WORK TASK:
The answer must be an exact reproduction of the lines from the start of the records below through the line containing "combinations (inclusion–exclusion, product", and nothing more.
Start of Block
import Literature.Probability.LatticeModels.CurrentsTraceLaw
import Literature.Probability.LatticeModels.CurrentsAvoidMixing
import HarnessLib

/-!
# Mixing of the trace limits of the random currents

Trunk G02 (T-STATMECH), topic `Probability/LatticeModels`, namespace `Literature.StatMech`. The limits
`lim_L P̂^#_{Λ_L,β}[n̂ ∩ F = U]` (`plusCurrentTraceLimit`, `freeCurrentTraceLimit`) and
`lim_L ℙ_{Λ_L,β}[ω ∩ F = U]` (`adsTraceLimit`) of `CurrentsTraceLaw.lean` are finite signed
combinations (inclusion–exclusion, product of the two currents) of the edge-avoidance limits of
`CurrentsEdgeAvoidance.lean`. Their asymptotic factorisation under translation of one of the
events,

`lim_{‖x‖→∞} q(F ∪ (F'+x), U ∪ (U'+x)) = q(F,U) q(F',U')`

(`tendsto_plusCurrentTraceLimit_union_shift`, `tendsto_freeCurrentTraceLimit_union_shift`,
`tendsto_adsTraceLimit_union_shift`), therefore follows from that of the avoidance limits
(`CurrentsAvoidMixing.lean`) by finite sums. This is the step "In view of the conditional
independence of `n` given the parity variables `r`, the requirement can be further simplified to
the proof that for any two finite sets `E` and `F` of edges,
`lim P̂^#_β[𝒞_{E ∪ (x+F)}] = P̂^#_β[𝒞_E] P̂^#_β[𝒞_F]`" of

* M. Aizenman, H. Duminil-Copin, V. Sidoravicius, *Random currents and continuity of Ising
  model's spontaneous magnetization*, Comm. Math. Phys. **334** (2015), proof of Thm. 2.3, R3
  (arXiv:1311.1937v3, p. 9),

in the ghost-free trace formulation of the tree (where the reduction is plain inclusion–exclusion).

## Mathlib status

Anchors: `Filter.cofinite`, `Filter.Tendsto.congr'`, `tendsto_finsetSum`, `Finset.sum_comm`,
`Finset.sum_mul_sum`; tree: `sum_powerset_union_of_disjoint`, `eventually_disjoint_image_pairShift`,
`tendsto_plusCurrentAvoidLimit_union_shift`, `tendsto_freeCurrentAvoidLimit_union_shift`
(`CurrentsAvoidMixing.lean`), `sum_powerset_image_pairShift` (`CurrentsAvoidShift.lean`).
-/

noncomputable section

open MeasureTheory Filter Topology Finset Literature.Probability.LatticeModels Literature.Probability.Percolation
open scoped symmDiff

namespace Literature.Probability.LatticeModels

variable (d : ℕ)

/-! ### Set algebra of a set and a far translate -/

/-- Sums over the subsets of `U ∪ (U'+x)` for disjoint `U`, `U'+x`. [folklore] -/
theorem sum_powerset_union_image_pairShift {U U' : Finset (Sym2 (Site d))} {x : Site d}
    (h : Disjoint U (U'.image (pairShift d x))) (f : Finset (Sym2 (Site d)) → ℝ) :
    ∑ W ∈ (U ∪ U'.image (pairShift d x)).powerset, f W =
      ∑ W₀ ∈ U.powerset, ∑ W₁ ∈ U'.powerset, f (W₀ ∪ W₁.image (pairShift d x)) := by
  rw [sum_powerset_union_of_disjoint h]
  exact Finset.sum_congr rfl fun W₀ _ => sum_powerset_image_pairShift d x U' _

/-- `(F ∪ F') ∖ (U ∪ U') = (F ∖ U) ∪ (F' ∖ U')` for `U ⊆ F`, `U' ⊆ F'`, `F ∩ F' = ∅`. [folklore] -/
theorem union_sdiff_union_of_disjoint {α : Type*} [DecidableEq α] {F F' U U' : Finset α}
    (h : Disjoint F F') (hU : U ⊆ F) (hU' : U' ⊆ F') :
    (F ∪ F') \ (U ∪ U') = (F \ U) ∪ (F' \ U') := by
  ext e
  have h1 := fun (he : e ∈ F) (he' : e ∈ F') => Finset.disjoint_left.1 h he he'
  have h2 := fun (he : e ∈ U) => hU he
  have h3 := fun (he : e ∈ U') => hU' he
  simp only [Finset.mem_sdiff, Finset.mem_union]
  tauto

/-- `A ∪ B = U ∪ U'` with `A, U ⊆ F`, `B, U' ⊆ F'`, `F ∩ F' = ∅` iff `A = U` and `B = U'`. [folklore] -/
theorem union_eq_union_iff_of_disjoint {α : Type*} [DecidableEq α] {F F' A B U U' : Finset α}
    (h : Disjoint F F') (hA : A ⊆ F) (hB : B ⊆ F') (hU : U ⊆ F) (hU' : U' ⊆ F') :
    A ∪ B = U ∪ U' ↔ A = U ∧ B = U' := by
  constructor
  · intro heq
    have hAF' : Disjoint A F' := h.mono_left hA
    have hUF' : Disjoint U F' := h.mono_left hU
    constructor
    · have h1 : (A ∪ B) ∩ F = A := by
        rw [Finset.union_inter_distrib_right, Finset.inter_eq_left.2 hA,
          Finset.disjoint_iff_inter_eq_empty.1 (h.symm.mono_left hB), Finset.union_empty]
      have h2 : (U ∪ U') ∩ F = U := by
        rw [Finset.union_inter_distrib_right, Finset.inter_eq_left.2 hU,
          Finset.disjoint_iff_inter_eq_empty.1 (h.symm.mono_left hU'), Finset.union_empty]
      rw [← h1, heq, h2]
    · have h1 : (A ∪ B) ∩ F' = B := by
        rw [Finset.union_inter_distrib_right, Finset.inter_eq_left.2 hB,
          Finset.disjoint_iff_inter_eq_empty.1 hAF', Finset.empty_union]
      have h2 : (U ∪ U') ∩ F' = U' := by
        rw [Finset.union_inter_distrib_right, Finset.inter_eq_left.2 hU',
          Finset.disjoint_iff_inter_eq_empty.1 hUF', Finset.empty_union]
      rw [← h1, heq, h2]
  · rintro ⟨rfl, rfl⟩; rfl

/-- The argument of the avoidance limit in the inclusion–exclusion for `F ∪ (F'+x)`:
`((F ∪ F'_x) ∖ (U ∪ U'_x)) ∪ (W₀ ∪ W₁_x) = ((F ∖ U) ∪ W₀) ∪ ((F' ∖ U') ∪ W₁)_x`. [folklore] -/
theorem traceArg_union_shift {F F' U U' W₀ W₁ : Finset (Sym2 (Site d))} {x : Site d}
    (h : Disjoint F (F'.image (pairShift d x))) (hU : U ⊆ F) (hU' : U' ⊆ F') :
    (F ∪ F'.image (pairShift d x)) \ (U ∪ U'.image (pairShift d x)) ∪ (W₀ ∪ W₁.image (pairShift d x)) =
      (F \ U ∪ W₀) ∪ ((F' \ U') ∪ W₁).image (pairShift d x) := by
  rw [union_sdiff_union_of_disjoint h hU (Finset.image_subset_image hU'),
    ← Finset.image_sdiff _ _ (pairShift_injective d x), Finset.image_union]
  ext e
  simp only [Finset.mem_union]
  tauto

/-! ### Single currents -/

/-- **Mixing of the plus trace limits**: for `β ≥ 0`, `U ⊆ F`, `U' ⊆ F'`,
`lim_L P̂⁺[n̂ ∩ (F ∪ F'_x) = U ∪ U'_x] → (lim_L P̂⁺[n̂ ∩ F = U])(lim_L P̂⁺[n̂ ∩ F' = U'])` as
`x → ∞`. [cite: AizenmanDuminilCopinSidoraviciusCMP2015, Thm. 2.3 (proof of R3)] -/
theorem tendsto_plusCurrentTraceLimit_union_shift {β : ℝ} (hβ : 0 ≤ β)
    {F U F' U' : Finset (Sym2 (Site d))} (hU : U ⊆ F) (hU' : U' ⊆ F') :
    Tendsto (fun x : Site d => plusCurrentTraceLimit d β (F ∪ F'.image (pairShift d x))
      (U ∪ U'.image (pairShift d x))) cofinite
      (𝓝 (plusCurrentTraceLimit d β F U * plusCurrentTraceLimit d β F' U')) := by
  set g : Site d → ℝ := fun x => ∑ W₀ ∈ U.powerset, ∑ W₁ ∈ U'.powerset,
    (-1 : ℝ) ^ #W₀ * (-1 : ℝ) ^ #W₁ *
      plusCurrentAvoidLimit d β ((F \ U ∪ W₀) ∪ ((F' \ U') ∪ W₁).image (pairShift d x)) with hg
  have heq : (fun x : Site d => plusCurrentTraceLimit d β (F ∪ F'.image (pairShift d x))
      (U ∪ U'.image (pairShift d x))) =ᶠ[cofinite] g := by
    filter_upwards [eventually_disjoint_image_pairShift d F F'] with x hx
    have hUx : Disjoint U (U'.image (pairShift d x)) := hx.mono hU (Finset.image_subset_image hU')
    rw [plusCurrentTraceLimit, sum_powerset_union_image_pairShift d hUx, hg]
    refine Finset.sum_congr rfl fun W₀ hW₀ => Finset.sum_congr rfl fun W₁ hW₁ => ?_
    have hW : Disjoint W₀ (W₁.image (pairShift d x)) :=
      hUx.mono (Finset.mem_powerset.1 hW₀) (Finset.image_subset_image (Finset.mem_powerset.1 hW₁))
    rw [Finset.card_union_of_disjoint hW, Finset.card_image_of_injective _ (pairShift_injective d x),
      pow_add, traceArg_union_shift d hx hU hU']
  refine (tendsto_congr' heq).2 ?_
  have hlim : Tendsto g cofinite (𝓝 (∑ W₀ ∈ U.powerset, ∑ W₁ ∈ U'.powerset,
      (-1 : ℝ) ^ #W₀ * (-1 : ℝ) ^ #W₁ *
        (plusCurrentAvoidLimit d β (F \ U ∪ W₀) * plusCurrentAvoidLimit d β ((F' \ U') ∪ W₁)))) :=
    tendsto_finsetSum _ fun W₀ _ => tendsto_finsetSum _ fun W₁ _ =>
      (tendsto_plusCurrentAvoidLimit_union_shift d hβ _ _).const_mul _
  convert hlim using 2
  rw [plusCurrentTraceLimit, plusCurrentTraceLimit, Finset.sum_mul_sum]
  refine Finset.sum_congr rfl fun W₀ _ => Finset.sum_congr rfl fun W₁ _ => ?_
  ring

/-- **Mixing of the free trace limits** (lattice `F, F'`): for `β ≥ 0`, `U ⊆ F`, `U' ⊆ F'`,
`lim_L P̂⁰[n̂ ∩ (F ∪ F'_x) = U ∪ U'_x] → (lim_L P̂⁰[n̂ ∩ F = U])(lim_L P̂⁰[n̂ ∩ F' = U'])` as
`x → ∞`. [cite: AizenmanDuminilCopinSidoraviciusCMP2015, Thm. 2.3 (proof of R3)] -/
theorem tendsto_freeCurrentTraceLimit_union_shift {β : ℝ} (hβ : 0 ≤ β)
    {F U F' U' : Finset (Sym2 (Site d))} (hF : ↑F ⊆ (zdGraph d).edgeSet)
    (hF' : ↑F' ⊆ (zdGraph d).edgeSet) (hU : U ⊆ F) (hU' : U' ⊆ F') :
    Tendsto (fun x : Site d => freeCurrentTraceLimit d β (F ∪ F'.image (pairShift d x))
      (U ∪ U'.image (pairShift d x))) cofinite
      (𝓝 (freeCurrentTraceLimit d β F U * freeCurrentTraceLimit d β F' U')) := by
  set g : Site d → ℝ := fun x => ∑ W₀ ∈ U.powerset, ∑ W₁ ∈ U'.powerset,
    (-1 : ℝ) ^ #W₀ * (-1 : ℝ) ^ #W₁ *
      freeCurrentAvoidLimit d β ((F \ U ∪ W₀) ∪ ((F' \ U') ∪ W₁).image (pairShift d x)) with hg
  have heq : (fun x : Site d => freeCurrentTraceLimit d β (F ∪ F'.image (pairShift d x))
      (U ∪ U'.image (pairShift d x))) =ᶠ[cofinite] g := by
    filter_upwards [eventually_disjoint_image_pairShift d F F'] with x hx
    have hUx : Disjoint U (U'.image (pairShift d x)) := hx.mono hU (Finset.image_subset_image hU')
    rw [freeCurrentTraceLimit, sum_powerset_union_image_pairShift d hUx, hg]
    refine Finset.sum_congr rfl fun W₀ hW₀ => Finset.sum_congr rfl fun W₁ hW₁ => ?_
    have hW : Disjoint W₀ (W₁.image (pairShift d x)) :=
      hUx.mono (Finset.mem_powerset.1 hW₀) (Finset.image_subset_image (Finset.mem_powerset.1 hW₁))
    rw [Finset.card_union_of_disjoint hW, Finset.card_image_of_injective _ (pairShift_injective d x),
      pow_add, traceArg_union_shift d hx hU hU']
  refine (tendsto_congr' heq).2 ?_
  have hsub : ∀ {G V W : Finset (Sym2 (Site d))}, (↑G : Set (Sym2 (Site d))) ⊆ (zdGraph d).edgeSet →
      W ∈ V.powerset → V ⊆ G → (↑(G \ V ∪ W) : Set (Sym2 (Site d))) ⊆ (zdGraph d).edgeSet := by
    intro G V W hG hW hV e he
    rw [Finset.coe_union, Set.mem_union, Finset.mem_coe, Finset.mem_coe, Finset.mem_sdiff] at he
    rcases he with ⟨he, -⟩ | he
    · exact hG he
    · exact hG (hV (Finset.mem_powerset.1 hW he))
  have hlim : Tendsto g cofinite (𝓝 (∑ W₀ ∈ U.powerset, ∑ W₁ ∈ U'.powerset,
      (-1 : ℝ) ^ #W₀ * (-1 : ℝ) ^ #W₁ *
        (freeCurrentAvoidLimit d β (F \ U ∪ W₀) * freeCurrentAvoidLimit d β ((F' \ U') ∪ W₁)))) :=
    tendsto_finsetSum _ fun W₀ hW₀ => tendsto_finsetSum _ fun W₁ hW₁ =>
      (tendsto_freeCurrentAvoidLimit_union_shift d hβ (hsub hF hW₀ hU) (hsub hF' hW₁ hU')).const_mul _
  convert hlim using 2
  rw [freeCurrentTraceLimit, freeCurrentTraceLimit, Finset.sum_mul_sum]
  refine Finset.sum_congr rfl fun W₀ _ => Finset.sum_congr rfl fun W₁ _ => ?_
  ring

/-! ### The double current -/

/-- **Mixing of the double-current trace limits** (lattice `F, F'`): for `β ≥ 0`, `U ⊆ F`,
`U' ⊆ F'`, `lim_L ℙ_{Λ_L,β}[ω ∩ (F ∪ F'_x) = U ∪ U'_x] → q(F,U) q(F',U')` as `x → ∞`, where
`q(F,U) = lim_L ℙ_{Λ_L,β}[ω ∩ F = U]` (`adsTraceLimit`). [cite: AizenmanDuminilCopinSidoraviciusCMP2015, Thm. 2.3 (proof of R3)] -/
theorem tendsto_adsTraceLimit_union_shift {β : ℝ} (hβ : 0 ≤ β)
    {F U F' U' : Finset (Sym2 (Site d))} (hF : ↑F ⊆ (zdGraph d).edgeSet)
    (hF' : ↑F' ⊆ (zdGraph d).edgeSet) (hU : U ⊆ F) (hU' : U' ⊆ F') :
    Tendsto (fun x : Site d => adsTraceLimit d β (F ∪ F'.image (pairShift d x))
      (U ∪ U'.image (pairShift d x))) cofinite
      (𝓝 (adsTraceLimit d β F U * adsTraceLimit d β F' U')) := by
  classical
  -- the quadruple-sum expression, valid for `x` with `F ∩ F'_x = ∅`
  set g : Site d → ℝ := fun x => ∑ V₁ ∈ U.powerset, ∑ V₁' ∈ U'.powerset,
    ∑ V₂ ∈ U.powerset, ∑ V₂' ∈ U'.powerset,
      if V₁ ∪ V₂ = U ∧ V₁' ∪ V₂' = U' then
        freeCurrentTraceLimit d β (F ∪ F'.image (pairShift d x)) (V₁ ∪ V₁'.image (pairShift d x)) *
          plusCurrentTraceLimit d β (F ∪ F'.image (pairShift d x)) (V₂ ∪ V₂'.image (pairShift d x))
      else 0 with hg
  have heq : (fun x : Site d => adsTraceLimit d β (F ∪ F'.image (pairShift d x))
      (U ∪ U'.image (pairShift d x))) =ᶠ[cofinite] g := by
    filter_upwards [eventually_disjoint_image_pairShift d F F'] with x hx
    have hUx : Disjoint U (U'.image (pairShift d x)) := hx.mono hU (Finset.image_subset_image hU')
    rw [adsTraceLimit, sum_powerset_union_image_pairShift d hUx, hg]
    refine Finset.sum_congr rfl fun V₁ hV₁ => Finset.sum_congr rfl fun V₁' hV₁' => ?_
    rw [sum_powerset_union_image_pairShift d hUx]
    refine Finset.sum_congr rfl fun V₂ hV₂ => Finset.sum_congr rfl fun V₂' hV₂' => ?_
    have hV₁ := Finset.mem_powerset.1 hV₁
    have hV₂ := Finset.mem_powerset.1 hV₂
    have hV₁' := Finset.mem_powerset.1 hV₁'
    have hV₂' := Finset.mem_powerset.1 hV₂'
    -- the condition splits
    have hcond : V₁ ∪ V₁'.image (pairShift d x) ∪ (V₂ ∪ V₂'.image (pairShift d x)) =
        U ∪ U'.image (pairShift d x) ↔ V₁ ∪ V₂ = U ∧ V₁' ∪ V₂' = U' := by
      have hre : V₁ ∪ V₁'.image (pairShift d x) ∪ (V₂ ∪ V₂'.image (pairShift d x)) =
          (V₁ ∪ V₂) ∪ (V₁' ∪ V₂').image (pairShift d x) := by
        rw [Finset.image_union]
        ext e; simp only [Finset.mem_union]; tauto
      rw [hre, union_eq_union_iff_of_disjoint hx ((Finset.union_subset hV₁ hV₂).trans hU)
        (Finset.image_subset_image ((Finset.union_subset hV₁' hV₂').trans hU')) hU
        (Finset.image_subset_image hU'), Finset.image_inj (pairShift_injective d x)]
    by_cases hc : V₁ ∪ V₂ = U ∧ V₁' ∪ V₂' = U'
    · rw [if_pos (hcond.2 hc), if_pos hc]
    · rw [if_neg (fun h' => hc (hcond.1 h')), if_neg hc]
  refine (tendsto_congr' heq).2 ?_
  -- termwise limits
  have hlim : Tendsto g cofinite (𝓝 (∑ V₁ ∈ U.powerset, ∑ V₁' ∈ U'.powerset,
      ∑ V₂ ∈ U.powerset, ∑ V₂' ∈ U'.powerset,
        if V₁ ∪ V₂ = U ∧ V₁' ∪ V₂' = U' then
          (freeCurrentTraceLimit d β F V₁ * freeCurrentTraceLimit d β F' V₁') *
            (plusCurrentTraceLimit d β F V₂ * plusCurrentTraceLimit d β F' V₂')
        else 0)) := by
    refine tendsto_finsetSum _ fun V₁ hV₁ => tendsto_finsetSum _ fun V₁' hV₁' =>
      tendsto_finsetSum _ fun V₂ hV₂ => tendsto_finsetSum _ fun V₂' hV₂' => ?_
    by_cases hc : V₁ ∪ V₂ = U ∧ V₁' ∪ V₂' = U'
    · simp only [if_pos hc]
      exact (tendsto_freeCurrentTraceLimit_union_shift d hβ hF hF'
        ((Finset.mem_powerset.1 hV₁).trans hU) ((Finset.mem_powerset.1 hV₁').trans hU')).mul
        (tendsto_plusCurrentTraceLimit_union_shift d hβ
          ((Finset.mem_powerset.1 hV₂).trans hU) ((Finset.mem_powerset.1 hV₂').trans hU'))
    · simp only [if_neg hc]
      exact tendsto_const_nhds
  convert hlim using 2
  -- the product of the two double sums is the quadruple sum
  rw [adsTraceLimit, adsTraceLimit, Finset.sum_mul_sum]
  refine Finset.sum_congr rfl fun V₁ _ => Finset.sum_congr rfl fun V₁' _ => ?_
  rw [Finset.sum_mul_sum]
  refine Finset.sum_congr rfl fun V₂ _ => Finset.sum_congr rfl fun V₂' _ => ?_
  by_cases h1 : V₁ ∪ V₂ = U <;> by_cases h2 : V₁' ∪ V₂' = U' <;> simp [h1, h2]
  ring

end Literature.Probability.LatticeModels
End of Block
EXERCISE OUTPUT:
import Literature.Probability.LatticeModels.CurrentsTraceLaw
import Literature.Probability.LatticeModels.CurrentsAvoidMixing
import HarnessLib

/-!
# Mixing of the trace limits of the random currents

Trunk G02 (T-STATMECH), topic `Probability/LatticeModels`, namespace `Literature.StatMech`. The limits
`lim_L P̂^#_{Λ_L,β}[n̂ ∩ F = U]` (`plusCurrentTraceLimit`, `freeCurrentTraceLimit`) and
`lim_L ℙ_{Λ_L,β}[ω ∩ F = U]` (`adsTraceLimit`) of `CurrentsTraceLaw.lean` are finite signed
combinations (inclusion–exclusion, product of the two currents) of the edge-avoidance limits of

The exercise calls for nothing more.